## What the task asks
In the entries below, find the line with "(Pi.single e'' u : Edge" and the line with "have hj : φ (e''.1". Return those two lines and all lines between them, exactly.

## Given information
import Mathlib
import HarnessLib
import Summits.Ventures.LatticeQCDFlow.Exactness.LatticeCoveringPullback
import Summits.Ventures.LatticeQCDFlow.Exactness.SU2MultiStepLeapfrogHMC

/-!
# The exact Pauli-drift force of an action under lattice translations and under coverings: `∂_{u@q} S̃(exp(a)·(V·t))|₀ = ∂_{u@(q+t)} S̃(exp(a)·V)|₀`, and the COVERING IDENTITY `∂_{u@e'} S̃'(exp(a')·(V∘σ̂))|₀ = ∂_{u@σ̂e'} S̃(exp(a)·V)|₀` for any pair of actions with `S̃'(W∘σ̂) = N·S̃(W)`

HONEST FRAMING: exact (Metropolis-corrected) sampling algorithms for lattice gauge theory;
figures of merit are autocorrelation/cost numbers at stated couplings and volumes; no
continuum-physics claim.

Venture `LatticeQCDFlow` (cell pub-lqcd), topic `Exactness`; FANOUT row 14 (`eng-flowhmc`, engine
`latflow.fthmc`, family B: FT-HMC on `SU(2)`, forces by autodiff of a pulled-back action `S̃` along row
9's Pauli drift `U_l ← expPauli(a_l)·U_l` of `su2LeapfrogHMCN`).  NEW WORK of the cell over the tree
(`LatticeCoveringPullback`: site maps `σ x = (φ xᵢ)ᵢ`, fibres of cardinality `N`; the Literature's
`expPauli`) and Mathlib (`ContinuousLinearEquiv.comp_right_fderiv`, `fderiv_comp`,
`fderiv_const_smul_field`); nothing is cited as a fact; no number.  Third file of the VOLUME-UNIFORMITY
chain (GEN-15); everything here is for an ABSTRACT action `S̃ : GaugeConfig d L SU(2) → ℝ` (the member
enters in `SU2ExactForceCovering`).  The force component at edge `q` in direction `u ∈ ℝ³` is Mathlib's
`fderiv ℝ (a ↦ S̃((l ↦ expPauli (a l)) · V)) 0 (Pi.single q u)` (the letters of GEN-14's
`SU2WilsonFlowLOExactForceRegular`).

THE POINT of §2.  Pull the momenta back too, `(Λa)(e') = a(σ̂ e')`: `exp(Λa)·(V∘σ̂) = (exp(a)·V)∘σ̂`, so
`S̃'(exp(Λa)·(V∘σ̂)) = N·S̃(exp(a)·V)` identically in `a`; differentiate at `0` (chain rule — `S̃'` must be
differentiable there) and feed `u@l`, `l = σ̂ e'`: `Λ(u@l) = Σ_{e'' ∈ σ̂⁻¹ l} u@e''` is a sum over the `N`
lifts, and by translation covariance under the deck translations `t ∈ ker σ` (which fix `V∘σ̂`) every
lift contributes `∂_{u@e'} S̃'`; cancel `N ≠ 0`.

* §1 translations (any torus, any translation-invariant `S̃`): `pauliDrift_translate_mul`,
  `ftAction_pauliDrift_translate`, `single_pauli_translate`, **`su2PauliExactForce_translate`** (no
  differentiability needed — the Pauli twin of `SU2ExactForceTranslationCovariance.su2ExactForce_translate`);
* §2 coverings: `pauliDrift_pull`, `pull_translate_of_ker` (deck translations fix pull-backs),
  `card_fibre_edgeMap`, `card_fibre_siteMap_pos`, **`su2PauliExactForce_pull`** (`φ` onto,
  `S̃'(W∘σ̂) = N·S̃(W)`, `S̃'` deck-invariant and differentiable along the drift at `V∘σ̂`).

NOT CLAIMED: fields upstairs that are not pull-backs; any number.
-/

noncomputable section

namespace Summit.Ventures.LatticeQCDFlow.Exactness

open Real Set MeasureTheory InnerProductGeometry WithLp NormedSpace
open Literature.MathematicalPhysics.QuantumFieldTheory
open Literature.MathematicalPhysics.QuantumFieldTheory.Balaban1983to89.B10Eq18SigmaSU2Haar (expPauli)
open scoped Matrix Matrix.Norms.Operator

set_option backward.isDefEq.respectTransparency false

/-! ## §1 The Pauli drift under lattice translations -/

section Translate

variable {d L : ℕ}

/-- `exp(a)·(V·t) = (exp(a·(−t))·V)·t` — the Pauli drift seen from translated data. -/
theorem pauliDrift_translate_mul (t : Site d L) (a : Edge d L → EuclideanSpace ℝ (Fin 3))
    (V : GaugeConfig d L (Matrix.specialUnitaryGroup (Fin 2) ℂ)) :
    ((fun l : Edge d L => expPauli (a l)) * (fun e : Edge d L => V (e.1 + t, e.2))) =
      fun e : Edge d L => (((fun l : Edge d L => expPauli ((fun q : Edge d L => a (q.1 - t, q.2)) l)) * V) :
        GaugeConfig d L (Matrix.specialUnitaryGroup (Fin 2) ℂ)) (e.1 + t, e.2) := by
  funext e
  simp only [Pi.mul_apply, add_sub_cancel_right, Prod.mk.eta]

/-- For a translation-invariant `S̃`, the action along the Pauli drift from `V·t` is the action along the
drift from `V` precomposed with the momentum re-indexing `a ↦ a·(−t)`. -/
theorem ftAction_pauliDrift_translate (t : Site d L)
    {St : GaugeConfig d L (Matrix.specialUnitaryGroup (Fin 2) ℂ) → ℝ}
    (hSt : ∀ V : GaugeConfig d L (Matrix.specialUnitaryGroup (Fin 2) ℂ), St (fun e : Edge d L => V (e.1 + t, e.2)) = St V)
    (V : GaugeConfig d L (Matrix.specialUnitaryGroup (Fin 2) ℂ)) :
    (fun a : Edge d L → EuclideanSpace ℝ (Fin 3) => St ((fun l : Edge d L => expPauli (a l)) * (fun e : Edge d L => V (e.1 + t, e.2)))) =
      (fun a : Edge d L → EuclideanSpace ℝ (Fin 3) => St ((fun l : Edge d L => expPauli (a l)) * V)) ∘
        (fun a : Edge d L → EuclideanSpace ℝ (Fin 3) => fun q : Edge d L => a (q.1 - t, q.2)) := by
  funext a
  rw [Function.comp_apply, pauliDrift_translate_mul t a V]
  exact hSt _

/-- The momentum re-indexing sends the coordinate vector `u@q` to `u@(q + t)`. -/
theorem single_pauli_translate (t : Site d L) (q : Edge d L) (u : EuclideanSpace ℝ (Fin 3)) :
    (fun i : Edge d L => (Pi.single q u : Edge d L → EuclideanSpace ℝ (Fin 3)) (i.1 - t, i.2)) =
      (Pi.single (q.1 + t, q.2) u : Edge d L → EuclideanSpace ℝ (Fin 3)) := by
  funext i
  by_cases h : i = (q.1 + t, q.2)
  · subst h
    simp only [add_sub_cancel_right, Prod.mk.eta, Pi.single_eq_same]
  · rw [Pi.single_eq_of_ne h, Pi.single_eq_of_ne]
    intro h'
    apply h
    obtain ⟨x, μ⟩ := i
    obtain ⟨y, ν⟩ := q
    simp only [Prod.mk.injEq] at h' ⊢
    obtain ⟨hx, hμ⟩ := h'
    exact ⟨by rw [← hx, sub_add_cancel], hμ⟩

variable [NeZero L]

/-- **The exact Pauli-drift force of a translation-invariant action is translation covariant**:
`∂_{u@q} S̃(exp(a)·(V·t))|_{a=0} = ∂_{u@(q+t)} S̃(exp(a)·V)|_{a=0}` (chain rule through the continuous
linear equivalence `a ↦ a·(−t)`; no differentiability hypothesis). -/
theorem su2PauliExactForce_translate (t : Site d L)
    {St : GaugeConfig d L (Matrix.specialUnitaryGroup (Fin 2) ℂ) → ℝ}
    (hSt : ∀ V : GaugeConfig d L (Matrix.specialUnitaryGroup (Fin 2) ℂ), St (fun e : Edge d L => V (e.1 + t, e.2)) = St V)
    (V : GaugeConfig d L (Matrix.specialUnitaryGroup (Fin 2) ℂ)) (q : Edge d L) (u : EuclideanSpace ℝ (Fin 3)) :
    fderiv ℝ (fun a : Edge d L → EuclideanSpace ℝ (Fin 3) => St ((fun l : Edge d L => expPauli (a l)) * (fun e : Edge d L => V (e.1 + t, e.2)))) 0 (Pi.single q u) =
      fderiv ℝ (fun a : Edge d L → EuclideanSpace ℝ (Fin 3) => St ((fun l : Edge d L => expPauli (a l)) * V)) 0 (Pi.single (q.1 + t, q.2) u) := by
  let Le : (Edge d L → EuclideanSpace ℝ (Fin 3)) ≃ₗ[ℝ] (Edge d L → EuclideanSpace ℝ (Fin 3)) :=
    { toFun := fun a => fun q : Edge d L => a (q.1 - t, q.2),
      invFun := fun a => fun q : Edge d L => a (q.1 + t, q.2),
      map_add' := fun a a' => rfl,
      map_smul' := fun r a => rfl,
      left_inv := fun a => funext fun q => by simp only [add_sub_cancel_right, Prod.mk.eta],
      right_inv := fun a => funext fun q => by simp only [sub_add_cancel, Prod.mk.eta] }
  let Lc : (Edge d L → EuclideanSpace ℝ (Fin 3)) ≃L[ℝ] (Edge d L → EuclideanSpace ℝ (Fin 3)) :=
    Le.toContinuousLinearEquiv
  have hLc : (fun a : Edge d L → EuclideanSpace ℝ (Fin 3) => fun q : Edge d L => a (q.1 - t, q.2)) = ⇑Lc := rfl
  rw [ftAction_pauliDrift_translate t hSt V, hLc, Lc.comp_right_fderiv, ContinuousLinearEquiv.map_zero,
    ContinuousLinearMap.comp_apply]
  change fderiv ℝ (fun a : Edge d L → EuclideanSpace ℝ (Fin 3) => St ((fun l : Edge d L => expPauli (a l)) * V)) 0
      (fun i : Edge d L => (Pi.single q u : Edge d L → EuclideanSpace ℝ (Fin 3)) (i.1 - t, i.2)) = _
  rw [single_pauli_translate t q u]

end Translate

/-! ## §2 The covering identity for the exact Pauli-drift force of an abstract pair of actions -/

section Pull

variable {d L L' : ℕ} (φ : ZMod L' →+* ZMod L)

/-- **The Pauli drift commutes with pull-back**: `exp(Λa)·(V∘σ̂) = (exp(a)·V)∘σ̂` for the pulled-back
momenta `(Λa)(e') = a(σ̂ e')`. -/
theorem pauliDrift_pull (a : Edge d L → EuclideanSpace ℝ (Fin 3))
    (V : GaugeConfig d L (Matrix.specialUnitaryGroup (Fin 2) ℂ)) :
    ((fun l : Edge d L' => expPauli (a ((fun j => φ (l.1 j)), l.2))) * (fun e : Edge d L' => V (fun i => φ (e.1 i), e.2))) =
      fun e : Edge d L' => (((fun l : Edge d L => expPauli (a l)) * V) : GaugeConfig d L (Matrix.specialUnitaryGroup (Fin 2) ℂ))
        ((fun j => φ (e.1 j)), e.2) := by
  funext e
  simp only [Pi.mul_apply]

/-- **Deck translations fix pulled-back fields**: if `σ t = 0` then `(W∘σ̂)·t = W∘σ̂`. -/
theorem pull_translate_of_ker {t : Site d L'} (ht : (fun j => φ (t j)) = 0) {α : Type*} (W : Edge d L → α) :
    (fun e : Edge d L' => ((fun e : Edge d L' => W (fun i => φ (e.1 i), e.2)) : Edge d L' → α) (e.1 + t, e.2)) =
      (fun e : Edge d L' => W (fun i => φ (e.1 i), e.2)) := by
  funext e
  have h : (fun j => φ ((e.1 + t) j)) = fun j => φ (e.1 j) := by
    funext j
    have hj : φ (t j) = 0 := congrFun ht j
    simp only [Pi.add_apply, map_add, hj, add_zero]
  simp only [h]

variable [NeZero L] [NeZero L']

omit [NeZero L] in
/-- The fibre of the edge map `σ̂` over an edge has `N` elements. -/
theorem card_fibre_edgeMap (hφ : Function.Surjective φ) (l : Edge d L) :
    (Finset.univ.filter (fun e : Edge d L' => ((fun j => φ (e.1 j)), e.2) = l)).card =
      Fintype.card {x : Site d L' // (fun j => φ (x j)) = 0} := by
  rw [← card_fibre_siteMap φ hφ l.1, Fintype.card_subtype]
  refine Finset.card_bij (fun e _ => e.1) (fun e he => ?_) (fun e he e'' he'' h => ?_) (fun x hx => ?_)
  · simp only [Finset.mem_filter, Finset.mem_univ, true_and] at he ⊢
    exact congrArg Prod.fst he
  · simp only [Finset.mem_filter, Finset.mem_univ, true_and] at he he''
    exact Prod.ext h ((congrArg Prod.snd he).trans (congrArg Prod.snd he'').symm)
  · simp only [Finset.mem_filter, Finset.mem_univ, true_and] at hx
    exact ⟨(x, l.2), by simp only [Finset.mem_filter, Finset.mem_univ, true_and, hx, Prod.mk.eta], rfl⟩

omit [NeZero L] in
/-- `N ≥ 1` (the zero site lies over zero). -/
theorem card_fibre_siteMap_pos : 0 < Fintype.card {x : Site d L' // (fun j => φ (x j)) = 0} :=
  Fintype.card_pos_iff.2 ⟨⟨0, funext fun j => by simp only [Pi.zero_apply, map_zero]⟩⟩

/-- **THE COVERING IDENTITY FOR THE EXACT PAULI-DRIFT FORCE (abstract pair of actions).**  `φ` onto,
`S̃` on the `L`-torus and `S̃'` on the `L'`-torus with `S̃'(W∘σ̂) = N·S̃(W)` for all `W`, `S̃'` invariant
under every deck translation `t` (`σ t = 0`), and `a' ↦ S̃'(exp(a')·(V∘σ̂))` differentiable at `0`: then
for every edge `e'` upstairs and every `u ∈ ℝ³`,
`∂_{u@e'} S̃'(exp(a')·(V∘σ̂))|₀ = ∂_{u@σ̂e'} S̃(exp(a)·V)|₀`. -/
theorem su2PauliExactForce_pull (hφ : Function.Surjective φ)
    {St : GaugeConfig d L (Matrix.specialUnitaryGroup (Fin 2) ℂ) → ℝ}
    {St' : GaugeConfig d L' (Matrix.specialUnitaryGroup (Fin 2) ℂ) → ℝ}
    (hSt : ∀ W : GaugeConfig d L (Matrix.specialUnitaryGroup (Fin 2) ℂ),
      St' (fun e : Edge d L' => W (fun i => φ (e.1 i), e.2)) = (Fintype.card {x : Site d L' // (fun j => φ (x j)) = 0} : ℝ) * St W)
    (hinv : ∀ t : Site d L', (fun j => φ (t j)) = 0 →
      ∀ W : GaugeConfig d L' (Matrix.specialUnitaryGroup (Fin 2) ℂ), St' (fun e : Edge d L' => W (e.1 + t, e.2)) = St' W)
    (V : GaugeConfig d L (Matrix.specialUnitaryGroup (Fin 2) ℂ))
    (hdiff : DifferentiableAt ℝ (fun a : Edge d L' → EuclideanSpace ℝ (Fin 3) => St' ((fun l : Edge d L' => expPauli (a l)) * (fun e : Edge d L' => V (fun i => φ (e.1 i), e.2)))) 0)
    (e' : Edge d L') (u : EuclideanSpace ℝ (Fin 3)) :
    fderiv ℝ (fun a : Edge d L' → EuclideanSpace ℝ (Fin 3) => St' ((fun l : Edge d L' => expPauli (a l)) * (fun e : Edge d L' => V (fun i => φ (e.1 i), e.2)))) 0 (Pi.single e' u) =
      fderiv ℝ (fun a : Edge d L → EuclideanSpace ℝ (Fin 3) => St ((fun l : Edge d L => expPauli (a l)) * V)) 0
        (Pi.single ((fun j => φ (e'.1 j)), e'.2) u) := by
  -- the pull-back of momenta, a continuous linear map
  let Λ : (Edge d L → EuclideanSpace ℝ (Fin 3)) →L[ℝ] (Edge d L' → EuclideanSpace ℝ (Fin 3)) :=
    LinearMap.toContinuousLinearMap
      { toFun := fun a => fun e : Edge d L' => a ((fun j => φ (e.1 j)), e.2),
        map_add' := fun a b => rfl,
        map_smul' := fun r a => rfl }
  have hΛ : ∀ a : Edge d L → EuclideanSpace ℝ (Fin 3), Λ a = fun e : Edge d L' => a ((fun j => φ (e.1 j)), e.2) :=
    fun a => rfl
  -- (1) upstairs action of pulled-back momenta = N • downstairs action
  have hcomp : (fun a : Edge d L' → EuclideanSpace ℝ (Fin 3) => St' ((fun l : Edge d L' => expPauli (a l)) * (fun e : Edge d L' => V (fun i => φ (e.1 i), e.2)))) ∘ ⇑Λ =
      (Fintype.card {x : Site d L' // (fun j => φ (x j)) = 0} : ℝ) •
        (fun a : Edge d L → EuclideanSpace ℝ (Fin 3) => St ((fun l : Edge d L => expPauli (a l)) * V)) := by
    funext a
    simp only [Function.comp_apply, hΛ]
    rw [pauliDrift_pull φ a V, hSt, Pi.smul_apply, smul_eq_mul]
  -- (2) the chain rule at `a = 0`
  have hΛ0 : Λ 0 = 0 := map_zero Λ
  have hd0 : DifferentiableAt ℝ (fun a : Edge d L' → EuclideanSpace ℝ (Fin 3) => St' ((fun l : Edge d L' => expPauli (a l)) * (fun e : Edge d L' => V (fun i => φ (e.1 i), e.2)))) (Λ 0) := by
    rw [hΛ0]
    exact hdiff
  have hchain : (fderiv ℝ (fun a : Edge d L' → EuclideanSpace ℝ (Fin 3) => St' ((fun l : Edge d L' => expPauli (a l)) * (fun e : Edge d L' => V (fun i => φ (e.1 i), e.2)))) 0).comp Λ =
      (Fintype.card {x : Site d L' // (fun j => φ (x j)) = 0} : ℝ) •
        fderiv ℝ (fun a : Edge d L → EuclideanSpace ℝ (Fin 3) => St ((fun l : Edge d L => expPauli (a l)) * V)) 0 := by
    have h := fderiv_comp (0 : Edge d L → EuclideanSpace ℝ (Fin 3)) hd0 Λ.differentiableAt
    rw [hcomp, Λ.fderiv, hΛ0, fderiv_const_smul_field] at h
    rw [← h, Pi.smul_apply]
  -- (3) apply to the coordinate vector `u` at `l = σ̂ e'`: the pulled-back vector is the sum over the fibre
  have happ := congrArg (fun T : (Edge d L → EuclideanSpace ℝ (Fin 3)) →L[ℝ] ℝ =>
    T (Pi.single ((fun j => φ (e'.1 j)), e'.2) u)) hchain
  simp only [ContinuousLinearMap.comp_apply, FunLike.coe_smul, Pi.smul_apply, smul_eq_mul] at happ
  have hfib : Λ (Pi.single ((fun j => φ (e'.1 j)), e'.2) u) =
      ∑ e'' ∈ Finset.univ.filter (fun e'' : Edge d L' => ((fun j => φ (e''.1 j)), e''.2) = ((fun j => φ (e'.1 j)), e'.2)),
        (Pi.single e'' u : Edge d L' → EuclideanSpace ℝ (Fin 3)) := by
    rw [hΛ]
    funext i
    rw [Finset.sum_apply]
    simp only [Pi.single_apply]
    rw [Finset.sum_ite_eq]
    simp only [Finset.mem_filter, Finset.mem_univ, true_and]
  rw [hfib, map_sum] at happ
  -- (4) every lift contributes the same number (deck translations)
  have hterm : ∀ e'' ∈ Finset.univ.filter (fun e'' : Edge d L' => ((fun j => φ (e''.1 j)), e''.2) = ((fun j => φ (e'.1 j)), e'.2)),
      fderiv ℝ (fun a : Edge d L' → EuclideanSpace ℝ (Fin 3) => St' ((fun l : Edge d L' => expPauli (a l)) * (fun e : Edge d L' => V (fun i => φ (e.1 i), e.2)))) 0 (Pi.single e'' u) =
        fderiv ℝ (fun a : Edge d L' → EuclideanSpace ℝ (Fin 3) => St' ((fun l : Edge d L' => expPauli (a l)) * (fun e : Edge d L' => V (fun i => φ (e.1 i), e.2)))) 0 (Pi.single e' u) := by
    intro e'' he''
    simp only [Finset.mem_filter, Finset.mem_univ, true_and, Prod.mk.injEq] at he''
    obtain ⟨h1, h2⟩ := he''
    have ht : (fun j => φ ((e''.1 - e'.1) j)) = 0 := by
      funext j
      have hj : φ (e''.1 j) = φ (e'.1 j) := congrFun h1 j
      simp only [Pi.sub_apply, map_sub, hj, sub_self, Pi.zero_apply]
    set W : GaugeConfig d L' (Matrix.specialUnitaryGroup (Fin 2) ℂ) := (fun e : Edge d L' => V (fun i => φ (e.1 i), e.2)) with hW
    have hWt : (fun e : Edge d L' => W (e.1 + (e''.1 - e'.1), e.2)) = W := by
      rw [hW]
      exact pull_translate_of_ker φ ht V
    have key := su2PauliExactForce_translate (e''.1 - e'.1) (hinv (e''.1 - e'.1) ht) W e' u
    rw [hWt] at key
    rw [key, add_sub_cancel, ← h2, Prod.mk.eta]
  rw [Finset.sum_congr rfl hterm, Finset.sum_const, card_fibre_edgeMap φ hφ, nsmul_eq_mul] at happ
  -- (5) cancel `N ≠ 0`
  exact mul_left_cancel₀ (Nat.cast_ne_zero.2 (card_fibre_siteMap_pos φ).ne') happ

end Pull

end Summit.Ventures.LatticeQCDFlow.Exactness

## Problem solution
        (Pi.single e'' u : Edge d L' → EuclideanSpace ℝ (Fin 3)) := by
    rw [hΛ]
    funext i
    rw [Finset.sum_apply]
    simp only [Pi.single_apply]
    rw [Finset.sum_ite_eq]
    simp only [Finset.mem_filter, Finset.mem_univ, true_and]
  rw [hfib, map_sum] at happ
  -- (4) every lift contributes the same number (deck translations)
  have hterm : ∀ e'' ∈ Finset.univ.filter (fun e'' : Edge d L' => ((fun j => φ (e''.1 j)), e''.2) = ((fun j => φ (e'.1 j)), e'.2)),
      fderiv ℝ (fun a : Edge d L' → EuclideanSpace ℝ (Fin 3) => St' ((fun l : Edge d L' => expPauli (a l)) * (fun e : Edge d L' => V (fun i => φ (e.1 i), e.2)))) 0 (Pi.single e'' u) =
        fderiv ℝ (fun a : Edge d L' → EuclideanSpace ℝ (Fin 3) => St' ((fun l : Edge d L' => expPauli (a l)) * (fun e : Edge d L' => V (fun i => φ (e.1 i), e.2)))) 0 (Pi.single e' u) := by
    intro e'' he''
    simp only [Finset.mem_filter, Finset.mem_univ, true_and, Prod.mk.injEq] at he''
    obtain ⟨h1, h2⟩ := he''
    have ht : (fun j => φ ((e''.1 - e'.1) j)) = 0 := by
      funext j
      have hj : φ (e''.1 j) = φ (e'.1 j) := congrFun h1 j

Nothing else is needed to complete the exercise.